Comments Locked

9 Comments

Back to Article

  • HStewart - Friday, September 7, 2018 - link

    I am curious how the dual SAS interface is use - is this for performance and double transfer - or the crazy idea to work redundant servers or such.
  • HStewart - Friday, September 7, 2018 - link

    Just FYI, I have dual 36G 15000 rpm SAS drives on my Supermicro - setup original as Raid 0.
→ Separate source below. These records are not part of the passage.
import Summits.Ventures.CertifiedManyBodySolver.Observables.PinningFieldSqrtTwoGridReaders
import HarnessLib

/-!
# The HF–BCS sourced cap (IX): the UNIFORM-in-`L` grand-canonical cap row at a grid field from `π`-FREE certified data
# (interval enclosures of the two momentum sums + rational slack tests) — so that the cap side of the B′1/B′2 floors is a CLAIM NODE
# in the shape of the certificate itself

HONEST FRAMING: zero compute; implication only. `sourcedEnergyUpperRow_sqrtTwoMul_of_kSpace_grid` (p480671) reads the uniform row
`SourcedEnergyUpperRow 0 U μ (√2 g) 1 L₁ e` from ONE inequality `hnum` that still contains `π` (the two-grid Lipschitz slacks
`2C₁/L₁`, `2C₂/L₁`) and the raw sums; a claim node cannot carry `π`. This file splits `hnum` into (i) the certified content — `s ≤ L₁⁻²Σ E t`,
`a ≤ L₁⁻²Σ(1 − ξt/E) ≤ b` (exactly the `S1`, `n` enclosures of the cell's two-engine tables) — and (ii) decidable rational tests: slack bounds
`2·(2·3.141593·(3/2)(2 + 4g)) ≤ ε·L₁`, `2·(2·3.141593·β(3 + 4g)) ≤ δ·L₁` (`π < 3.141593`, Mathlib `Real.pi_lt_d6`) and the envelope
`−(s − ε) − μ' + max[(μ' − μ)(a − δ) + U(a − δ)²/4, (μ' − μ)(b + δ) + U(b + δ)²/4] ≤ e` (the quadratic is convex for `U ≥ 0`, so widening the
density interval only raises the max, `quad_le_max_endpoints`). Answer (a′) to hubbard-cq-p1 (2026-08-27T02:50:58Z): the obs-side cap nodes are
stated in this `π`-free shape and discharged to the `hcap` rows of `pinFloorAt_U2_mu1o2_g*_of_GU2node` by this reader. A variational cap;
nothing about order by itself; not a superconductivity verdict.

References: Davis–Rabinowitz (1984) §2.1 (2.1.6) [DavisRabinowitz1984]; Bach–Lieb–Solovej (1994) §2 [BachLiebSolovej1994].
-/

noncomputable section

open Real Finset Literature.MathematicalPhysics.QuantumLattice Literature.Probability.LatticeModels
open Literature.MathematicalPhysics.QuantumLattice.HubbardWave0

namespace Summit.Ventures.CertifiedManyBodySolver.Observables

/-- **UNIFORM-in-`L` HF–BCS cap row at a grid field from interval data and real slack bounds** (`L₁ ≥ 3`, `β ≥ 0`, `U ≥ 0`, `g ≥ 0`):
if `s ≤ L₁⁻²Σ_k E_k t_k`, `a ≤ L₁⁻²Σ_k(1 − ξ_k t_k/E_k) ≤ b`, `2C₁/L₁ ≤ ε`, `2C₂/L₁ ≤ δ` (`C₁ = 2π(3/2)(2 + 4g)`, `C₂ = 2πβ(3 + 4g)`) and
`−(s − ε) − μ' + max[(μ' − μ)(a − δ) + U(a − δ)²/4, (μ' − μ)(b + δ) + U(b + δ)²/4] ≤ e`, then `SourcedEnergyUpperRow 0 U μ (√2 g) 1 L₁ e`.
[cite: DavisRabinowitz1984, §2.1 eq. (2.1.6)] [cite: BachLiebSolovej1994, §2] -/
theorem sourcedEnergyUpperRow_sqrtTwoMul_of_kSpace_grid_of_enclosures (L₁ : ℕ) [NeZero L₁] (hL₁ : 3 ≤ L₁) (U μ μ' β : ℝ)
    (hβ : 0 ≤ β) (hU : 0 ≤ U) {g : ℚ} (hg : 0 ≤ g) {s a b δ ε : ℝ} {e : ℚ}
    (hs : s ≤ (∑ k : TorusSite 2 L₁, Real.sqrt ((torusBand L₁ k - μ') ^ 2 + (4 * (g : ℝ) * dWaveGap k) ^ 2) * Real.tanh (β * Real.sqrt ((torusBand L₁ k - μ') ^ 2 + (4 * (g : ℝ) * dWaveGap k) ^ 2) / 2)) / (L₁ : ℝ) ^ 2)
    (ha : a ≤ (∑ k : TorusSite 2 L₁, (1 - (torusBand L₁ k - μ') * Real.tanh (β * Real.sqrt ((torusBand L₁ k - μ') ^ 2 + (4 * (g : ℝ) * dWaveGap k) ^ 2) / 2) / Real.sqrt ((torusBand L₁ k - μ') ^ 2 + (4 * (g : ℝ) * dWaveGap k) ^ 2))) / (L₁ : ℝ) ^ 2)
    (hb : (∑ k : TorusSite 2 L₁, (1 - (torusBand L₁ k - μ') * Real.tanh (β * Real.sqrt ((torusBand L₁ k - μ') ^ 2 + (4 * (g : ℝ) * dWaveGap k) ^ 2) / 2) / Real.sqrt ((torusBand L₁ k - μ') ^ 2 + (4 * (g : ℝ) * dWaveGap k) ^ 2))) / (L₁ : ℝ) ^ 2 ≤ b)
    (hε : 2 * (2 * π * (3 / 2 * (2 + 4 * (g : ℝ)))) / (L₁ : ℝ) ≤ ε) (hδ : 2 * (2 * π * (β * (3 + 4 * (g : ℝ)))) / (L₁ : ℝ) ≤ δ)
    (henv : -(s - ε) - μ' + max ((μ' - μ) * (a - δ) + U * (a - δ) ^ 2 / 4) ((μ' - μ) * (b + δ) + U * (b + δ) ^ 2 / 4) ≤ ((e : ℚ) : ℝ)) :
    SourcedEnergyUpperRow 0 U μ (Real.sqrt 2 * (g : ℝ)) 1 L₁ e := by
  refine sourcedEnergyUpperRow_sqrtTwoMul_of_kSpace_grid L₁ hL₁ U μ μ' β hβ hU hg ?_
  generalize hA₁ : (∑ k : TorusSite 2 L₁, Real.sqrt ((torusBand L₁ k - μ') ^ 2 + (4 * (g : ℝ) * dWaveGap k) ^ 2) * Real.tanh (β * Real.sqrt ((torusBand L₁ k - μ') ^ 2 + (4 * (g : ℝ) * dWaveGap k) ^ 2) / 2)) = A₁ at hs ⊢
  generalize hB₁ : (∑ k : TorusSite 2 L₁, (1 - (torusBand L₁ k - μ') * Real.tanh (β * Real.sqrt ((torusBand L₁ k - μ') ^ 2 + (4 * (g : ℝ) * dWaveGap k) ^ 2) / 2) / Real.sqrt ((torusBand L₁ k - μ') ^ 2 + (4 * (g : ℝ) * dWaveGap k) ^ 2))) = B₁ at ha hb ⊢
  generalize hc1 : (2 * π * (3 / 2 * (2 + 4 * (g : ℝ)))) = c₁ at hε ⊢
  generalize hc2 : (2 * π * (β * (3 + 4 * (g : ℝ)))) = c₂ at hδ ⊢
  -- the two endpoint densities `n₁ ∓ 2c₂/L₁` lie in `[a − δ, b + δ]`
  have hlo : a - δ ≤ B₁ / (L₁ : ℝ) ^ 2 - 2 * c₂ / (L₁ : ℝ) := by linarith
  have hlo' : B₁ / (L₁ : ℝ) ^ 2 - 2 * c₂ / (L₁ : ℝ) ≤ b + δ := by
    have : 0 ≤ 2 * c₂ / (L₁ : ℝ) := by
      have h0 : 2 * c₂ / (L₁ : ℝ) ≤ δ := hδ
      rw [← hc2]; positivity
    linarith
  have hhi : a - δ ≤ B₁ / (L₁ : ℝ) ^ 2 + 2 * c₂ / (L₁ : ℝ) := by
    have : 0 ≤ 2 * c₂ / (L₁ : ℝ) := by rw [← hc2]; positivity
    linarith
  have hhi' : B₁ / (L₁ : ℝ) ^ 2 + 2 * c₂ / (L₁ : ℝ) ≤ b + δ := by linarith
  have q1 := quad_le_max_endpoints (c := μ' - μ) hU hlo hlo'
  have q2 := quad_le_max_endpoints (c := μ' - μ) hU hhi hhi'
  have hmax : max ((μ' - μ) * (B₁ / (L₁ : ℝ) ^ 2 - 2 * c₂ / (L₁ : ℝ)) + U * (B₁ / (L₁ : ℝ) ^ 2 - 2 * c₂ / (L₁ : ℝ)) ^ 2 / 4)
      ((μ' - μ) * (B₁ / (L₁ : ℝ) ^ 2 + 2 * c₂ / (L₁ : ℝ)) + U * (B₁ / (L₁ : ℝ) ^ 2 + 2 * c₂ / (L₁ : ℝ)) ^ 2 / 4) ≤
      max ((μ' - μ) * (a - δ) + U * (a - δ) ^ 2 / 4) ((μ' - μ) * (b + δ) + U * (b + δ) ^ 2 / 4) := max_le q1 q2
  linarith

/-- `π`-free slack tests at a grid field (rationals `g ≥ 0`, `β ≥ 0`): `2·(2·3.141593·(3/2)(2 + 4g)) ≤ ε·L₁` gives `2C₁/L₁ ≤ ε`, and
`2·(2·3.141593·β(3 + 4g)) ≤ δ·L₁` gives `2C₂/L₁ ≤ δ` (`π < 3.141593`). [folklore] -/
private theorem two_mul_slacks_le_of_rat (L₁ : ℕ) [NeZero L₁] {g β δ ε : ℚ} (hg : 0 ≤ g) (hβ : 0 ≤ β)
    (hε : 2 * (2 * (3141593 / 10 ^ 6 : ℚ) * (3 / 2 * (2 + 4 * g))) ≤ ε * L₁)
    (hδ : 2 * (2 * (3141593 / 10 ^ 6 : ℚ) * (β * (3 + 4 * g))) ≤ δ * L₁) :
    2 * (2 * π * (3 / 2 * (2 + 4 * ((g : ℚ) : ℝ)))) / (L₁ : ℝ) ≤ ((ε : ℚ) : ℝ) ∧
      2 * (2 * π * (((β : ℚ) : ℝ) * (3 + 4 * ((g : ℚ) : ℝ)))) / (L₁ : ℝ) ≤ ((δ : ℚ) : ℝ) := by
  have hL : (0 : ℝ) < (L₁ : ℝ) := Nat.cast_pos.2 (Nat.pos_of_ne_zero (NeZero.ne L₁))
  have hg' : (0 : ℝ) ≤ (g : ℝ) := by exact_mod_cast hg
  have hβ' : (0 : ℝ) ≤ (β : ℝ) := by exact_mod_cast hβ
  have hε' : (((2 * (2 * (3141593 / 10 ^ 6 : ℚ) * (3 / 2 * (2 + 4 * g))) : ℚ)) : ℝ) ≤ (((ε * L₁ : ℚ)) : ℝ) := Rat.cast_le.2 hε
  have hδ' : (((2 * (2 * (3141593 / 10 ^ 6 : ℚ) * (β * (3 + 4 * g))) : ℚ)) : ℝ) ≤ (((δ * L₁ : ℚ)) : ℝ) := Rat.cast_le.2 hδ
  push_cast at hε' hδ'
  have hπ := Real.pi_lt_d6
  have hm1 : 0 ≤ (3 / 2 : ℝ) * (2 + 4 * (g : ℝ)) := by positivity
  have hm2 : 0 ≤ (β : ℝ) * (3 + 4 * (g : ℝ)) := by positivity
  constructor
  · rw [div_le_iff₀ hL]; nlinarith
  · rw [div_le_iff₀ hL]; nlinarith

/-- **UNIFORM-in-`L` HF–BCS cap row at a grid field from `π`-FREE certified data, RATIONAL SLOTS**: the certified enclosures
`s ≤ L₁⁻²Σ E t`, `a ≤ L₁⁻²Σ(1 − ξt/E) ≤ b` (hypotheses — the content of a cap claim node) plus the decidable tests
`2·(2·3.141593·(3/2)(2 + 4g)) ≤ ε·L₁`, `2·(2·3.141593·β(3 + 4g)) ≤ δ·L₁`,
`−(s − ε) − μ' + max[(μ' − μ)(a − δ) + U(a − δ)²/4, (μ' − μ)(b + δ) + U(b + δ)²/4] ≤ e` give `SourcedEnergyUpperRow 0 U μ (√2 g) 1 L₁ e`
(every torus `L ≥ L₁`) — the `hcap` row of hubbard-cq-p1's `pinFloorAt_U2_mu1o2_g*_of_GU2node`. [cite: DavisRabinowitz1984, §2.1 eq. (2.1.6)]
[cite: BachLiebSolovej1994, §2] -/
theorem sourcedEnergyUpperRow_sqrtTwoMul_of_kSpace_enclosures_rat (L₁ : ℕ) [NeZero L₁] (hL₁ : 3 ≤ L₁)
    {U μ μ' β g s a b δ ε e : ℚ} (hU : 0 ≤ U) (hβ : 0 ≤ β) (hg : 0 ≤ g)
    (hs : ((s : ℚ) : ℝ) ≤ (∑ k : TorusSite 2 L₁, Real.sqrt ((torusBand L₁ k - ((μ' : ℚ) : ℝ)) ^ 2 + (4 * ((g : ℚ) : ℝ) * dWaveGap k) ^ 2) * Real.tanh (((β : ℚ) : ℝ) * Real.sqrt ((torusBand L₁ k - ((μ' : ℚ) : ℝ)) ^ 2 + (4 * ((g : ℚ) : ℝ) * dWaveGap k) ^ 2) / 2)) / (L₁ : ℝ) ^ 2)
    (ha : ((a : ℚ) : ℝ) ≤ (∑ k : TorusSite 2 L₁, (1 - (torusBand L₁ k - ((μ' : ℚ) : ℝ)) * Real.tanh (((β : ℚ) : ℝ) * Real.sqrt ((torusBand L₁ k - ((μ' : ℚ) : ℝ)) ^ 2 + (4 * ((g : ℚ) : ℝ) * dWaveGap k) ^ 2) / 2) / Real.sqrt ((torusBand L₁ k - ((μ' : ℚ) : ℝ)) ^ 2 + (4 * ((g : ℚ) : ℝ) * dWaveGap k) ^ 2))) / (L₁ : ℝ) ^ 2)
    (hb : (∑ k : TorusSite 2 L₁, (1 - (torusBand L₁ k - ((μ' : ℚ) : ℝ)) * Real.tanh (((β : ℚ) : ℝ) * Real.sqrt ((torusBand L₁ k - ((μ' : ℚ) : ℝ)) ^ 2 + (4 * ((g : ℚ) : ℝ) * dWaveGap k) ^ 2) / 2) / Real.sqrt ((torusBand L₁ k - ((μ' : ℚ) : ℝ)) ^ 2 + (4 * ((g : ℚ) : ℝ) * dWaveGap k) ^ 2))) / (L₁ : ℝ) ^ 2 ≤ ((b : ℚ) : ℝ))
    (hε : 2 * (2 * (3141593 / 10 ^ 6 : ℚ) * (3 / 2 * (2 + 4 * g))) ≤ ε * L₁)
    (hδ : 2 * (2 * (3141593 / 10 ^ 6 : ℚ) * (β * (3 + 4 * g))) ≤ δ * L₁)
    (henv : -(s - ε) - μ' + max ((μ' - μ) * (a - δ) + U * (a - δ) ^ 2 / 4) ((μ' - μ) * (b + δ) + U * (b + δ) ^ 2 / 4) ≤ e) :
    SourcedEnergyUpperRow 0 ((U : ℚ) : ℝ) ((μ : ℚ) : ℝ) (Real.sqrt 2 * (g : ℝ)) 1 L₁ e := by
  obtain ⟨hε', hδ'⟩ := two_mul_slacks_le_of_rat L₁ hg hβ hε hδ
  refine sourcedEnergyUpperRow_sqrtTwoMul_of_kSpace_grid_of_enclosures L₁ hL₁ ((U : ℚ) : ℝ) ((μ : ℚ) : ℝ) ((μ' : ℚ) : ℝ)
    ((β : ℚ) : ℝ) (by exact_mod_cast hβ) (by exact_mod_cast hU) hg hs ha hb hε' hδ' ?_
  have h : (((-(s - ε) - μ' + max ((μ' - μ) * (a - δ) + U * (a - δ) ^ 2 / 4) ((μ' - μ) * (b + δ) + U * (b + δ) ^ 2 / 4) : ℚ)) : ℝ) ≤
      ((e : ℚ) : ℝ) := Rat.cast_le.2 henv
  push_cast at h
  exact h

/-! ### Appendix (pin-2 g4, same day): the 20-digit `π` slack test (`Real.pi_lt_d20`), so that rows computed with a tight `π`
enclosure (the g3 uniform caps `e_g` of record) pass the rational test without loss -/

/-- `π`-free slack tests with the 20-digit bound `π < 3.14159265358979323847`. [folklore] -/
private theorem two_mul_slacks_le_of_rat20 (L₁ : ℕ) [NeZero L₁] {g β δ ε : ℚ} (hg : 0 ≤ g) (hβ : 0 ≤ β)
    (hε : 2 * (2 * (314159265358979323847 / 10 ^ 20 : ℚ) * (3 / 2 * (2 + 4 * g))) ≤ ε * L₁)
    (hδ : 2 * (2 * (314159265358979323847 / 10 ^ 20 : ℚ) * (β * (3 + 4 * g))) ≤ δ * L₁) :
    2 * (2 * π * (3 / 2 * (2 + 4 * ((g : ℚ) : ℝ)))) / (L₁ : ℝ) ≤ ((ε : ℚ) : ℝ) ∧
      2 * (2 * π * (((β : ℚ) : ℝ) * (3 + 4 * ((g : ℚ) : ℝ)))) / (L₁ : ℝ) ≤ ((δ : ℚ) : ℝ) := by
  have hL : (0 : ℝ) < (L₁ : ℝ) := Nat.cast_pos.2 (Nat.pos_of_ne_zero (NeZero.ne L₁))
  have hg' : (0 : ℝ) ≤ (g : ℝ) := by exact_mod_cast hg
  have hβ' : (0 : ℝ) ≤ (β : ℝ) := by exact_mod_cast hβ
  have hε' : (((2 * (2 * (314159265358979323847 / 10 ^ 20 : ℚ) * (3 / 2 * (2 + 4 * g))) : ℚ)) : ℝ) ≤ (((ε * L₁ : ℚ)) : ℝ) :=
    Rat.cast_le.2 hε
  have hδ' : (((2 * (2 * (314159265358979323847 / 10 ^ 20 : ℚ) * (β * (3 + 4 * g))) : ℚ)) : ℝ) ≤ (((δ * L₁ : ℚ)) : ℝ) :=
    Rat.cast_le.2 hδ
  push_cast at hε' hδ'
  have hπ := Real.pi_lt_d20
  have hm1 : 0 ≤ (3 / 2 : ℝ) * (2 + 4 * (g : ℝ)) := by positivity
  have hm2 : 0 ≤ (β : ℝ) * (3 + 4 * (g : ℝ)) := by positivity
  constructor
  · rw [div_le_iff₀ hL]; nlinarith
  · rw [div_le_iff₀ hL]; nlinarith

/-- **UNIFORM-in-`L` HF–BCS cap row at a grid field from `π`-FREE certified data, 20-digit `π` test** — as
`sourcedEnergyUpperRow_sqrtTwoMul_of_kSpace_enclosures_rat` with `3.141593` replaced by `3.14159265358979323847` in the two slack tests
(loses `< 10⁻¹⁹` relative instead of `10⁻⁷`; needed to reproduce the `e_g` literals of the g3 uniform menu, whose `π` enclosure was tight).
[cite: DavisRabinowitz1984, §2.1 eq. (2.1.6)] [cite: BachLiebSolovej1994, §2] -/
theorem sourcedEnergyUpperRow_sqrtTwoMul_of_kSpace_enclosures_rat20 (L₁ : ℕ) [NeZero L₁] (hL₁ : 3 ≤ L₁)
    {U μ μ' β g s a b δ ε e : ℚ} (hU : 0 ≤ U) (hβ : 0 ≤ β) (hg : 0 ≤ g)
    (hs : ((s : ℚ) : ℝ) ≤ (∑ k : TorusSite 2 L₁, Real.sqrt ((torusBand L₁ k - ((μ' : ℚ) : ℝ)) ^ 2 + (4 * ((g : ℚ) : ℝ) * dWaveGap k) ^ 2) * Real.tanh (((β : ℚ) : ℝ) * Real.sqrt ((torusBand L₁ k - ((μ' : ℚ) : ℝ)) ^ 2 + (4 * ((g : ℚ) : ℝ) * dWaveGap k) ^ 2) / 2)) / (L₁ : ℝ) ^ 2)
    (ha : ((a : ℚ) : ℝ) ≤ (∑ k : TorusSite 2 L₁, (1 - (torusBand L₁ k - ((μ' : ℚ) : ℝ)) * Real.tanh (((β : ℚ) : ℝ) * Real.sqrt ((torusBand L₁ k - ((μ' : ℚ) : ℝ)) ^ 2 + (4 * ((g : ℚ) : ℝ) * dWaveGap k) ^ 2) / 2) / Real.sqrt ((torusBand L₁ k - ((μ' : ℚ) : ℝ)) ^ 2 + (4 * ((g : ℚ) : ℝ) * dWaveGap k) ^ 2))) / (L₁ : ℝ) ^ 2)
    (hb : (∑ k : TorusSite 2 L₁, (1 - (torusBand L₁ k - ((μ' : ℚ) : ℝ)) * Real.tanh (((β : ℚ) : ℝ) * Real.sqrt ((torusBand L₁ k - ((μ' : ℚ) : ℝ)) ^ 2 + (4 * ((g : ℚ) : ℝ) * dWaveGap k) ^ 2) / 2) / Real.sqrt ((torusBand L₁ k - ((μ' : ℚ) : ℝ)) ^ 2 + (4 * ((g : ℚ) : ℝ) * dWaveGap k) ^ 2))) / (L₁ : ℝ) ^ 2 ≤ ((b : ℚ) : ℝ))
    (hε : 2 * (2 * (314159265358979323847 / 10 ^ 20 : ℚ) * (3 / 2 * (2 + 4 * g))) ≤ ε * L₁)
    (hδ : 2 * (2 * (314159265358979323847 / 10 ^ 20 : ℚ) * (β * (3 + 4 * g))) ≤ δ * L₁)
    (henv : -(s - ε) - μ' + max ((μ' - μ) * (a - δ) + U * (a - δ) ^ 2 / 4) ((μ' - μ) * (b + δ) + U * (b + δ) ^ 2 / 4) ≤ e) :
    SourcedEnergyUpperRow 0 ((U : ℚ) : ℝ) ((μ : ℚ) : ℝ) (Real.sqrt 2 * (g : ℝ)) 1 L₁ e := by
  obtain ⟨hε', hδ'⟩ := two_mul_slacks_le_of_rat20 L₁ hg hβ hε hδ
  refine sourcedEnergyUpperRow_sqrtTwoMul_of_kSpace_grid_of_enclosures L₁ hL₁ ((U : ℚ) : ℝ) ((μ : ℚ) : ℝ) ((μ' : ℚ) : ℝ)
    ((β : ℚ) : ℝ) (by exact_mod_cast hβ) (by exact_mod_cast hU) hg hs ha hb hε' hδ' ?_
  have h : (((-(s - ε) - μ' + max ((μ' - μ) * (a - δ) + U * (a - δ) ^ 2 / 4) ((μ' - μ) * (b + δ) + U * (b + δ) ^ 2 / 4) : ℚ)) : ℝ) ≤
      ((e : ℚ) : ℝ) := Rat.cast_le.2 henv
  push_cast at h
  exact h

end Summit.Ventures.CertifiedManyBodySolver.Observables

end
    If these SAS were setup for performance in dual configuration, I am also curious what a Dual SAS SSD drive would be like.
  • romrunning - Friday, September 7, 2018 - link

    Dual-port SAS drives are used both for fault-tolerance (i.e. HBA/port failure, still has access through other port) and the ability to be device addressable by different storage controllers.
  • HStewart - Friday, September 7, 2018 - link

    That sounds logical for fault-tolerance. My supermicro has hot swappable drives and such and this would take it to next level
  • piroroadkill - Monday, September 10, 2018 - link

    Dual SAS is entirely for redundancy - all storage arrays worth anything whatsoever have two controllers, that can fail over from one to the other. Dual ports mean that every disk always has a path to both controllers at all times.
  • prime2515103 - Sunday, September 9, 2018 - link

    The chart says the interface is "SATA 6 Gps."
  • s.yu - Monday, September 10, 2018 - link

    Never got these helium drives, the gas is inevitably gonna leak. That sounds bad.
  • Foeketijn - Friday, September 14, 2018 - link

    The helium has nowhere to go. You are right that helium has the tendency to escape. But the other gasses need to replace it. And of course the enclosure is gas proof with an under pressure I asume.
    Yes it is leaking kind of per definition. It won't empty itself (and become near vacuum) in the warranty period. Probably in the order of hundreds of years.